Question

A chef is going to use a mixture of two brands of Italian dressing. The first brand contains 7 vinegar, and the second brand contains 12 vinegar. The chef wants to make 390 milliliters of a dressing that is 11 vinegar. How much of each brand should she use

Answer 1

Answer:

78 ml of 7% vinegar and 312 ml of 12% vinegar.

Step-by-step explanation:

Let x represent ml of 7% vinegar brand and y represent ml of 12% vinegar brand.    

We have been given that chef wants to make 390 milliliters of the dressing. We can represent this information in an equation as:

$x+y=390...(1)$

$y=390-x...(1)$

We are also told that 1st brand 7% vinegar, so amount of vinegar in x ml would be $0.07x$.

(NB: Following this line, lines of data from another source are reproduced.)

import Mathlib
import Summits.Ventures.PercRepro2.OneEdge
import Summits.Ventures.PercRepro2.OneTypedEdge
import Summits.Ventures.PercRepro2.TypedSplit
import Summits.Ventures.PercRepro2.TypedUntouched
import Summits.Ventures.PercRepro2.TypedSwapRoots
import Summits.Ventures.PercRepro2.TypedCoincRootEdge

/-!
# The coincident mark `b = a₃` with a root edge of type 1 whose root is cut off from `o` and `b`:
every typed base vanishes (blind cell PercRepro2, night-3 g14, 2026-08-27; `proofs/NIGHT3-CERT.md`
§23)

For the coincident marking `b = a₃` let `e = {a₁, a₃}` be a typed edge of type `1` (open in exactly
one copy) such that, with `e` closed, `a₁` is joined to neither `o` nor `a₃` (`hiso`: every
configuration with `e` closed has `a₁ ↮ o` and `a₁ ↮ a₃` — e.g. `a₁` a leaf at `b = a₃`, or the
component of `a₁` in the graph without `e` free of `o` and `a₃`).  Then every typed base vanishes
(`typedCount_eq_zero_of_coinc_root_leaf_one`; with `TypedCoincRootEdge` for type `2`:
`typedCount_eq_zero_of_coinc_root_leaf`; mirrors at `a₂`).

Mechanism (a single-edge signature identity): six times the base is the typed count of the
symmetrised kernel on states; splitting the count at `e` (`typedCount_split`) leaves the three
placements of the open copy; with `e` closed the state of every copy is `mkSt q false false false H_o H_b H_b`
(`L`-part empty), and opening `e` either kills `Q` (`a₃ ∈ C(a₂)` or `a₁ ~ a₂` already) or produces
`mkSt false L_o' true true H_o false false` with `L_o' = [o ~ a₃]` (`conn_update_true_iff`); the
three-term sum of the symmetrised kernel over these models vanishes on all 4,096 signature triples
(`block_identity`, `decide`).  Without the isolation hypothesis the identity fails (3,150 of 110,592
general triples, `mining/night-3/g14/r9state.py`), and the type-1 rule is false (random census
`census_r8.py`).  On the ∣F∣ = 9 domain of record the rule explains 354 of the 650
identically-vanishing instances left by the degree-2 mark rules.  Nothing here asserts anything
about the original lane.
-/

namespace Summit.Ventures.PercRepro2

open UnionCluster

namespace CovForm

namespace CoincRoot

open OneTyped Untouched TypedA3 TypedRed

/-! ## The signature models and the block identity -/

section States

/-- **The single-edge block identity** (4,096 signature triples): the symmetrised kernel summed over
the three placements of the open copy vanishes.  The state of a copy with the root edge closed and
`a₁` cut off from `o` and `a₃` is `mkSt q false false false H_o H_b H_b`; with the edge open it is
`mkSt true …` (`Q` fails: `a₃ ∈ C(a₂)` or `a₁ ~ a₂` already) or `mkSt false L_o' true true H_o false
false` (`a₃ = b` joins `C(a₁)`, together with `o` when `o ~ a₃`). -/
theorem block_identity (qx Hox Hbx Lx qy Hoy Hby Ly qw How Hbw Lw : Bool) :
    KBsym (if qx || Hbx then mkSt true false false false false false false else mkSt false Lx true true Hox false false) (mkSt qy false false false Hoy Hby Hby) (mkSt qw false false false How Hbw Hbw) +
      KBsym (mkSt qx false false false Hox Hbx Hbx) (if qy || Hby then mkSt true false false false false false false else mkSt false Ly true true Hoy false false) (mkSt qw false false false How Hbw Hbw) +
      KBsym (mkSt qx false false false Hox Hbx Hbx) (mkSt qy false false false Hoy Hby Hby) (if qw || Hbw then mkSt true false false false false false false else mkSt false Lw true true How false false) = 0 := by
  revert qx Hox Hbx Lx qy Hoy Hby Ly qw How Hbw Lw
  decide +kernel

/-- A first-argument congruence of the symmetrised kernel transported to the second argument. -/
lemma KBsym_eq_of_pos2 {x x' : St} (h : ∀ A B, KBsym x A B = KBsym x' A B) (A B : St) :
    KBsym A x B = KBsym A x' B := by
  rw [KBsym_comm_left, h, KBsym_comm_left]

/-- A first-argument congruence of the symmetrised kernel transported to the third argument. -/
lemma KBsym_eq_of_pos3 {x x' : St} (h : ∀ A B, KBsym x A B = KBsym x' A B) (A B : St) :
    KBsym A B x = KBsym A B x' := by
  rw [KBsym_comm_right, KBsym_comm_left, h, KBsym_comm_left, KBsym_comm_right]

end States

/-! ## The states of the configurations -/

section Graph

open Classical

variable {V : Type*} {E : Type*} [Fintype E] [DecidableEq E]
variable (ends : E → Sym2 V) (o a₁ a₂ a₃ : V)

omit [Fintype E] [DecidableEq E] in
/-- With the root edge closed and `a₁` cut off from `o` and `a₃`, the state has an empty `L`-part. -/
lemma st_eq_rs (x : Config E) (ho : ¬ Conn ends x a₁ o) (h3 : ¬ Conn ends x a₁ a₃) :
    st ends o a₁ a₂ a₃ a₃ x =
      mkSt (decide (Conn ends x a₂ a₁)) false false false (decide (Conn ends x a₂ o))
        (decide (Conn ends x a₂ a₃)) (decide (Conn ends x a₂ a₃)) := by
  unfold st mkSt
  simp only [ho, h3, decide_false]

omit [Fintype E] in
/-- Opening the root edge `e = {a₁, a₃}`: the symmetrised kernel reads the state of the opened copy
through its model (either both states fail `Q`, or they coincide). -/
lemma KBsym_st_update_eq {e : E} (he : ends e = s(a₁, a₃)) (x : Config E)
    (ho : ¬ Conn ends x a₁ o) (h3 : ¬ Conn ends x a₁ a₃) (A B : St) :
    KBsym (st ends o a₁ a₂ a₃ a₃ (Function.update x e true)) A B =
      KBsym (if decide (Conn ends x a₂ a₁) || decide (Conn ends x a₂ a₃) then
          mkSt true false false false false false false
        else mkSt false (decide (Conn ends x a₃ o)) true true (decide (Conn ends x a₂ o)) false false)
        A B := by
  have hiff : ∀ s v, Conn ends (Function.update x e true) s v ↔
      Conn ends x s v ∨ (Conn ends x s a₁ ∧ Conn ends x a₃ v) ∨ (Conn ends x s a₃ ∧ Conn ends x a₁ v) :=
    fun s v => OneEdge.conn_update_true_iff he x s v
  by_cases hfail : Conn ends x a₂ a₁ ∨ Conn ends x a₂ a₃
  · -- both states fail `Q`
    have h1 : (st ends o a₁ a₂ a₃ a₃ (Function.update x e true)).q' = true := by
      unfold st St.q'
      apply decide_eq_true
      rw [hiff]
      rcases hfail with h | h
      · exact Or.inl h
      · exact Or.inr (Or.inr ⟨h, conn_refl ends x a₁⟩)
    have h2 : (if decide (Conn ends x a₂ a₁) || decide (Conn ends x a₂ a₃) then
          mkSt true false false false false false false
        else mkSt false (decide (Conn ends x a₃ o)) true true (decide (Conn ends x a₂ o)) false
          false).q' = true := by
      have : (decide (Conn ends x a₂ a₁) || decide (Conn ends x a₂ a₃)) = true := by
        rcases hfail with h | h <;> simp [h]
      rw [if_pos this]
      rfl
    rw [KBsym_eq_zero_of_q' _ _ _ (Or.inl h1), KBsym_eq_zero_of_q' _ _ _ (Or.inl h2)]
  · -- the states coincide
    rw [not_or] at hfail
    obtain ⟨hq, hb⟩ := hfail
    congr 1
    rw [if_neg (by simp [hq, hb])]
    unfold st mkSt
    have e1 : Conn ends (Function.update x e true) a₂ a₁ ↔ False := by
      rw [hiff]
      constructor
      · rintro (h | ⟨h, _⟩ | ⟨h, _⟩)
        · exact hq h
        · exact hq h
        · exact hb h
      · exact False.elim
    have e2 : Conn ends (Function.update x e true) a₁ o ↔ Conn ends x a₃ o := by
      rw [hiff]
      constructor
      · rintro (h | ⟨_, h⟩ | ⟨h, _⟩)
        · exact absurd h ho
        · exact h
        · exact absurd h h3
      · intro h
        exact Or.inr (Or.inl ⟨conn_refl ends x a₁, h⟩)
    have e3 : Conn ends (Function.update x e true) a₂ o ↔ Conn ends x a₂ o := by
      rw [hiff]
      constructor
      · rintro (h | ⟨h, _⟩ | ⟨h, _⟩)
        · exact h
        · exact absurd h hq
        · exact absurd h hb
      · exact fun h => Or.inl h
    have e4 : Conn ends (Function.update x e true) a₁ a₃ ↔ True := by
      rw [hiff]
      simp only [iff_true]
      exact Or.inr (Or.inl ⟨conn_refl ends x a₁, conn_refl ends x a₃⟩)
    have e5 : Conn ends (Function.update x e true) a₂ a₃ ↔ False := by
      rw [hiff]
      constructor
      · rintro (h | ⟨h, _⟩ | ⟨h, _⟩)
        · exact hb h
        · exact hq h
        · exact hb h
      · exact False.elim
    simp only [e1, e2, e3, e4, e5, decide_true, decide_false]

end Graph

/-! ## The theorem -/

section Main

open Classical

variable {V : Type*} {E : Type*} [Fintype E] [DecidableEq E] {R : Type*} [Field R]
  [LinearOrder R] [IsStrictOrderedRing R]
variable (ends : E → Sym2 V) (o a₁ a₂ a₃ : V)

omit [LinearOrder R] [IsStrictOrderedRing R] in
/-- Six times the typed base, as the typed count of the symmetrised kernel on states. -/
lemma six_mul_typedCount_KBsym' (F : Finset E) (z : Config E) (τ : E → ℕ)
    (hτ : ∀ e ∈ F, τ e = 1 ∨ τ e = 2) :
    6 * typedCount F z τ (K3 ends o a₁ a₂ a₃ a₃ : Config E → Config E → Config E → R) =
      typedCount F z τ (fun x y w => ((KBsym (st ends o a₁ a₂ a₃ a₃ x) (st ends o a₁ a₂ a₃ a₃ y)
        (st ends o a₁ a₂ a₃ a₃ w) : ℤ) : R)) := by
  rw [six_mul_typedCount F z τ hτ]
  refine typedCount_congr_K F z τ fun x y w => ?_
  simp only [K3_eq_KB ends o a₁ a₂ a₃ a₃]
  unfold KBsym
  push_cast
  ring_nf

/-- **The coincident marking `b = a₃`, a root edge `e = {a₁, a₃}` of type 1 with `a₁` cut off from
`o` and `a₃` when `e` is closed: every typed base vanishes.** -/
theorem typedCount_eq_zero_of_coinc_root_leaf_one {e : E} (he : ends e = s(a₁, a₃))
    (hiso : ∀ x : Config E, x e = false → ¬ Conn ends x a₁ o ∧ ¬ Conn ends x a₁ a₃)
    (F : Finset E) (heF : e ∈ F) (z : Config E) (τ : E → ℕ) (hτ : ∀ e ∈ F, τ e = 1 ∨ τ e = 2)
    (hτe : τ e = 1) :
    typedCount F z τ (K3 ends o a₁ a₂ a₃ a₃ : Config E → Config E → Config E → R) = 0 := by
  have h6 := six_mul_typedCount_KBsym' (R := R) ends o a₁ a₂ a₃ F z τ hτ
  have hK : typedCount F z τ (fun x y w => ((KBsym (st ends o a₁ a₂ a₃ a₃ x) (st ends o a₁ a₂ a₃ a₃ y)
      (st ends o a₁ a₂ a₃ a₃ w) : ℤ) : R)) = 0 := by
    rw [typedCount_split F e heF z τ]
    simp only [Fintype.sum_bool, Bool.toNat_true, Bool.toNat_false, hτe]
    norm_num
    rw [← typedCount_add, ← typedCount_add,
      ← typedCount_zero_kernel (F.erase e) (Function.update z e false) τ]
    refine typedCount_congr_on_support _ _ τ fun x y w hxyw _ => ?_
    have hx : x e = false := by
      have := (hxyw e (Finset.notMem_erase e F)).1
      rw [this, Function.update_self]
    have hy : y e = false := by
      have := (hxyw e (Finset.notMem_erase e F)).2.1
      rw [this, Function.update_self]
    have hw : w e = false := by
      have := (hxyw e (Finset.notMem_erase e F)).2.2
      rw [this, Function.update_self]
    have ux : Function.update x e false = x := by rw [← hx]; exact Function.update_eq_self e x
    have uy : Function.update y e false = y := by rw [← hy]; exact Function.update_eq_self e y
    have uw : Function.update w e false = w := by rw [← hw]; exact Function.update_eq_self e w
    rw [ux, uy, uw]
    obtain ⟨hxo, hx3⟩ := hiso x hx
    obtain ⟨hyo, hy3⟩ := hiso y hy
    obtain ⟨hwo, hw3⟩ := hiso w hw
    -- read the opened copies through their models
    have kx := KBsym_st_update_eq ends o a₁ a₂ a₃ he x hxo hx3
    have ky := KBsym_st_update_eq ends o a₁ a₂ a₃ he y hyo hy3
    have kw := KBsym_st_update_eq ends o a₁ a₂ a₃ he w hwo hw3
    rw [KBsym_eq_of_pos3 kw, KBsym_eq_of_pos2 ky, kx]
    rw [st_eq_rs ends o a₁ a₂ a₃ x hxo hx3, st_eq_rs ends o a₁ a₂ a₃ y hyo hy3,
      st_eq_rs ends o a₁ a₂ a₃ w hwo hw3]
    have hb := block_identity (decide (Conn ends x a₂ a₁)) (decide (Conn ends x a₂ o))
      (decide (Conn ends x a₂ a₃)) (decide (Conn ends x a₃ o))
      (decide (Conn ends y a₂ a₁)) (decide (Conn ends y a₂ o)) (decide (Conn ends y a₂ a₃))
      (decide (Conn ends y a₃ o))
      (decide (Conn ends w a₂ a₁)) (decide (Conn ends w a₂ o)) (decide (Conn ends w a₂ a₃))
      (decide (Conn ends w a₃ o))
    have hb' : ((KBsym (if decide (Conn ends x a₂ a₁) || decide (Conn ends x a₂ a₃) then mkSt true false false false false false false else mkSt false (decide (Conn ends x a₃ o)) true true (decide (Conn ends x a₂ o)) false false) (mkSt (decide (Conn ends y a₂ a₁)) false false false (decide (Conn ends y a₂ o)) (decide (Conn ends y a₂ a₃)) (decide (Conn ends y a₂ a₃))) (mkSt (decide (Conn ends w a₂ a₁)) false false false (decide (Conn ends w a₂ o)) (decide (Conn ends w a₂ a₃)) (decide (Conn ends w a₂ a₃))) : ℤ) : R) +
      ((KBsym (mkSt (decide (Conn ends x a₂ a₁)) false false false (decide (Conn ends x a₂ o)) (decide (Conn ends x a₂ a₃)) (decide (Conn ends x a₂ a₃))) (if decide (Conn ends y a₂ a₁) || decide (Conn ends y a₂ a₃) then mkSt true false false false false false false else mkSt false (decide (Conn ends y a₃ o)) true true (decide (Conn ends y a₂ o)) false false) (mkSt (decide (Conn ends w a₂ a₁)) false false false (decide (Conn ends w a₂ o)) (decide (Conn ends w a₂ a₃)) (decide (Conn ends w a₂ a₃))) : ℤ) : R) +
      ((KBsym (mkSt (decide (Conn ends x a₂ a₁)) false false false (decide (Conn ends x a₂ o)) (decide (Conn ends x a₂ a₃)) (decide (Conn ends x a₂ a₃))) (mkSt (decide (Conn ends y a₂ a₁)) false false false (decide (Conn ends y a₂ o)) (decide (Conn ends y a₂ a₃)) (decide (Conn ends y a₂ a₃))) (if decide (Conn ends w a₂ a₁) || decide (Conn ends w a₂ a₃) then mkSt true false false false false false false else mkSt false (decide (Conn ends w a₃ o)) true true (decide (Conn ends w a₂ o)) false false) : ℤ) : R) = 0 := by
      exact_mod_cast hb
    linarith
  rw [hK] at h6
  have h6' : (6 : R) ≠ 0 := by norm_num
  exact (mul_eq_zero.mp h6).resolve_left h6'

/-- **The coincident marking `b = a₃`, a typed root edge `e = {a₁, a₃}` with `a₁` cut off from `o`
and `a₃` when `e` is closed: every typed base vanishes** (both types). -/
theorem typedCount_eq_zero_of_coinc_root_leaf {e : E} (he : ends e = s(a₁, a₃))
    (hiso : ∀ x : Config E, x e = false → ¬ Conn ends x a₁ o ∧ ¬ Conn ends x a₁ a₃)
    (F : Finset E) (heF : e ∈ F) (z : Config E) (τ : E → ℕ) (hτ : ∀ e ∈ F, τ e = 1 ∨ τ e = 2) :
    typedCount F z τ (K3 ends o a₁ a₂ a₃ a₃ : Config E → Config E → Config E → R) = 0 := by
  rcases hτ e heF with h | h
  · exact typedCount_eq_zero_of_coinc_root_leaf_one ends o a₁ a₂ a₃ he hiso F heF z τ hτ h
  · exact typedCount_eq_zero_of_coinc_root_edge_two ends o a₁ a₂ a₃ he F heF z τ hτ h

/-- The mirror at `a₂`. -/
theorem typedCount_eq_zero_of_coinc_root_leaf' {e : E} (he : ends e = s(a₂, a₃))
    (hiso : ∀ x : Config E, x e = false → ¬ Conn ends x a₂ o ∧ ¬ Conn ends x a₂ a₃)
    (F : Finset E) (heF : e ∈ F) (z : Config E) (τ : E → ℕ) (hτ : ∀ e ∈ F, τ e = 1 ∨ τ e = 2) :
    typedCount F z τ (K3 ends o a₁ a₂ a₃ a₃ : Config E → Config E → Config E → R) = 0 := by
  rw [← SwapRoots.typedCount_swap_roots ends o a₁ a₂ a₃ a₃ F z τ]
  exact typedCount_eq_zero_of_coinc_root_leaf ends o a₂ a₁ a₃ he hiso F heF z τ hτ

end Main

end CoincRoot

end CovForm

end Summit.Ventures.PercRepro2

The second brand contains 12 vinegar, so amount of vinegar in y ml would be $0.12y$.

We are also told that the chef wants to make 390 milliliters of a dressing that is 11% vinegar. We can represent this information in an equation as:

$0.07x+0.12y=390(0.11)...(2)$

Upon substituting equation (1) in equation (2), we will get:

$0.07x+0.12(390-x)=390(0.11)$

$0.07x+46.8-0.12x=42.9$

$-0.05x+46.8=42.9$

$-0.05x+46.8-46.8=42.9-46.8$

$-0.05x=-3.9$

$\frac{-0.05x}{-0.05}=\frac{-3.9}{-0.05}$

$x=78$

Therefore, the chef should use 78 ml of the brand that contains 7% vinegar.

Upon substituting $x=78$ in equation (1), we will get:

$y=390-78$

$y=312$

Therefore, the chef should use 312 ml of the brand that contains 12% vinegar.